Quando a lembrança se desvaneceu, lembrei da bronca ou surra que levaria da minha mãe se chegasse em casa ensopado. Eu poderia dizer que um carro jogou água em cima de mim, mas ela não acreditaria. Perita no assunto, reconheceria se a água veio diretamente do céu.
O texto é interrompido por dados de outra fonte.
import Summits.RiemannHypothesis.RiemannHypothesis.Theorems.SemilocalNegCertTwentyThreeKinked1690
import HarnessLib

/-!
# Semi-local threshold of the `{∞,2,…,23}` form, negative side: `a*({2,…,23}) ≤ 865/512 (= 1730/1024)` — the wall `q = 29` from a KINKED (piecewise-cubic) witness with a reduced kink set (part 12/15: the kernel facts piece 132 … piece 143 of 149 (imports part 1 only))

Cell `rh-explicit` (HOME `run/shared/lean/pub/rh-explicit/`), seat cc-s2-9 gen0 (HUMAN RULING D-0074 (D5) WEIL data engine; LADDER-RH column WEIL, rung DATA → W-P(P2);
pipeline = cc-s2-4 gen8/gen11's piecewise-witness layer `SemilocalPiecewise{Witness,Increment,IncrementSum,Cert}.lean` + their float finder, every number
re-derived by an independent second engine E2 before filing).  HONEST FRAMING: RH-FREE theorems about the tree's `weilSemilocalThreshold S` of a
TRUNCATED Weil form (finitely many places); nothing here bears on the truth of RH; the lower clause `(log q)/2 ≤ a*(S_q)` at all primes IS RH and is untouched.

Fourth kinked row of this seat (walls q = 17, 19, 23 before it).  REDUCED KINK SET (kit j250048, two engines): at `b = 865/512 = a*(S_29) + 0.0057` the slope breaks at the
images of the ELEVEN atoms `2, 3, 4, 5, 7, 9, 11, 13, 17, 19, 23` (weights `Λ(n)/√n ≥ 0.35`; the images of `8, 16, 25, 27` dropped) give `λ_min = −2.921·10⁻³` (all fifteen: `−1.22·10⁻²`;
nine: `−1.73·10⁻³`); the tree's polynomial row is `435/256` at degree 19 (`SemilocalNegCertTwentyThreeLight`, `δ*(29) ≤ 0.0156`).  Instance: `S = {2,…,23}`, `N = 29`
(atom table `atomsTwentyThreeL` / `atomsEnclose_TwentyThreeL`), 12 pieces of degree ≤ 3; TWO ENGINES on the witness: cc-s2-4's float finder `−2.9212·10⁻³`, E2 `−2.9219·10⁻³`
(no polar credit); exact kernel margin `(rhs − lhs)/‖G‖² = 2.910e-03` (farm report, 149 `t`-pieces).  ⇒ **`a*({2,…,23}) ≤ 865/512`, `δ*(29) ≤ 0.00581`** (was `0.0156`); DATA (cc6 certified walls): `a*(S_29) = 1.683763`,
`δ*(29) ≈ 1.2·10⁻⁴`.  No data is trusted: every bound is a `decide +kernel` fact of `SemilocalPiecewiseCert.lean`.  Folklore throughout.
-/

set_option autoImplicit false
set_option linter.dupNamespace false  -- the mandated namespace repeats `RiemannHypothesis`
set_option Elab.async false  -- serialise the kernel facts: in parallel they exhaust the node's per-process heap (cc-s2-4 gen11, CC4-LEAN §16.10)

noncomputable section

open Complex Filter Set MeasureTheory Topology
open scoped Real

namespace Summit.RiemannHypothesis.RiemannHypothesis.Theorems.SemilocalPolyWitness

open MeasureTheory Set Finset Real
open Literature.NumberTheory.LFunctions
open Summit.RiemannHypothesis.RiemannHypothesis.Theorems.MotivicDoor
open Summit.RiemannHypothesis.RiemannHypothesis.Theorems.MotivicDoor.SemilocalThreshold
open Summit.RiemannHypothesis.RiemannHypothesis.Theorems.MotivicDoor.SemilocalMarkov
open LQ

set_option maxHeartbeats 0 in
/-- kernel fact: piece `132` of `certTwentyThreeKinked1690`. -/
theorem check_TwentyThreeKinked1690_piece132 : certTwentyThreeKinked1690.checkPiecePW 132 = true := by
  decide +kernel

set_option maxHeartbeats 0 in
/-- kernel fact: piece `133` of `certTwentyThreeKinked1690`. -/
theorem check_TwentyThreeKinked1690_piece133 : certTwentyThreeKinked1690.checkPiecePW 133 = true := by
  decide +kernel

set_option maxHeartbeats 0 in
/-- kernel fact: piece `134` of `certTwentyThreeKinked1690`. -/
theorem check_TwentyThreeKinked1690_piece134 : certTwentyThreeKinked1690.checkPiecePW 134 = true := by
  decide +kernel

set_option maxHeartbeats 0 in
/-- kernel fact: piece `135` of `certTwentyThreeKinked1690`. -/
theorem check_TwentyThreeKinked1690_piece135 : certTwentyThreeKinked1690.checkPiecePW 135 = true := by
  decide +kernel

set_option maxHeartbeats 0 in
/-- kernel fact: piece `136` of `certTwentyThreeKinked1690`. -/
theorem check_TwentyThreeKinked1690_piece136 : certTwentyThreeKinked1690.checkPiecePW 136 = true := by
  decide +kernel

set_option maxHeartbeats 0 in
/-- kernel fact: piece `137` of `certTwentyThreeKinked1690`. -/
theorem check_TwentyThreeKinked1690_piece137 : certTwentyThreeKinked1690.checkPiecePW 137 = true := by
  decide +kernel

set_option maxHeartbeats 0 in
/-- kernel fact: piece `138` of `certTwentyThreeKinked1690`. -/
theorem check_TwentyThreeKinked1690_piece138 : certTwentyThreeKinked1690.checkPiecePW 138 = true := by
  decide +kernel

set_option maxHeartbeats 0 in
/-- kernel fact: piece `139` of `certTwentyThreeKinked1690`. -/
theorem check_TwentyThreeKinked1690_piece139 : certTwentyThreeKinked1690.checkPiecePW 139 = true := by
  decide +kernel

set_option maxHeartbeats 0 in
/-- kernel fact: piece `140` of `certTwentyThreeKinked1690`. -/
theorem check_TwentyThreeKinked1690_piece140 : certTwentyThreeKinked1690.checkPiecePW 140 = true := by
  decide +kernel

set_option maxHeartbeats 0 in
/-- kernel fact: piece `141` of `certTwentyThreeKinked1690`. -/
theorem check_TwentyThreeKinked1690_piece141 : certTwentyThreeKinked1690.checkPiecePW 141 = true := by
  decide +kernel

set_option maxHeartbeats 0 in
/-- kernel fact: piece `142` of `certTwentyThreeKinked1690`. -/
theorem check_TwentyThreeKinked1690_piece142 : certTwentyThreeKinked1690.checkPiecePW 142 = true := by
  decide +kernel

set_option maxHeartbeats 0 in
/-- kernel fact: piece `143` of `certTwentyThreeKinked1690`. -/
theorem check_TwentyThreeKinked1690_piece143 : certTwentyThreeKinked1690.checkPiecePW 143 = true := by
  decide +kernel

end Summit.RiemannHypothesis.RiemannHypothesis.Theorems.SemilocalPolyWitness

end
Achei melhor não arriscar, mesmo que meus pensamentos se voltassem para um filme que assisti com meu pai na época. O sujeito parecia tão feliz cantando e dançando na chuva que eu não entendia porque aquele era o único adulto do mundo com espírito de criança. Concluí que talvez fosse tipo um Peter Pan.

Assim que me aproximei do cruzamento da Avenida Distrito Federal com a Rua Pernambuco, decidi me arriscar. Fechei o guarda-chuva e deixei a água cair sobre mim numa torrente expurgadora. Não estava gelada nem fria. Também percebi o céu clareando e algumas poças d’água invadidas por fragmentos de arco-íris que surgiam por todo o caminho. Fiquei feliz e encharcado nos primeiros minutos. Só senti a mochila pesada e os pés enrugados quando atravessei uma rua próxima da Sanepar.

Em frente de casa, respirei fundo e abri o portão. Fui recepcionado por Pretinha e Mussum – conhecido como Rabo de Biscoito, dois cãezinhos mestiços. Quando olhei pela janela, minha mãe lançou um olhar de reprovação. Então refleti: “Será que é dia de cinta?” Sorri com os lábios molhados e ouvi silenciosamente sua reprimenda. Quando se calou, repliquei, tentando fugir das cintadas: “Se o paraíso fica no céu por que a gente não pode ser divertir com aquilo que cai da beirada? Ué, chuva tem até gosto de água benta!”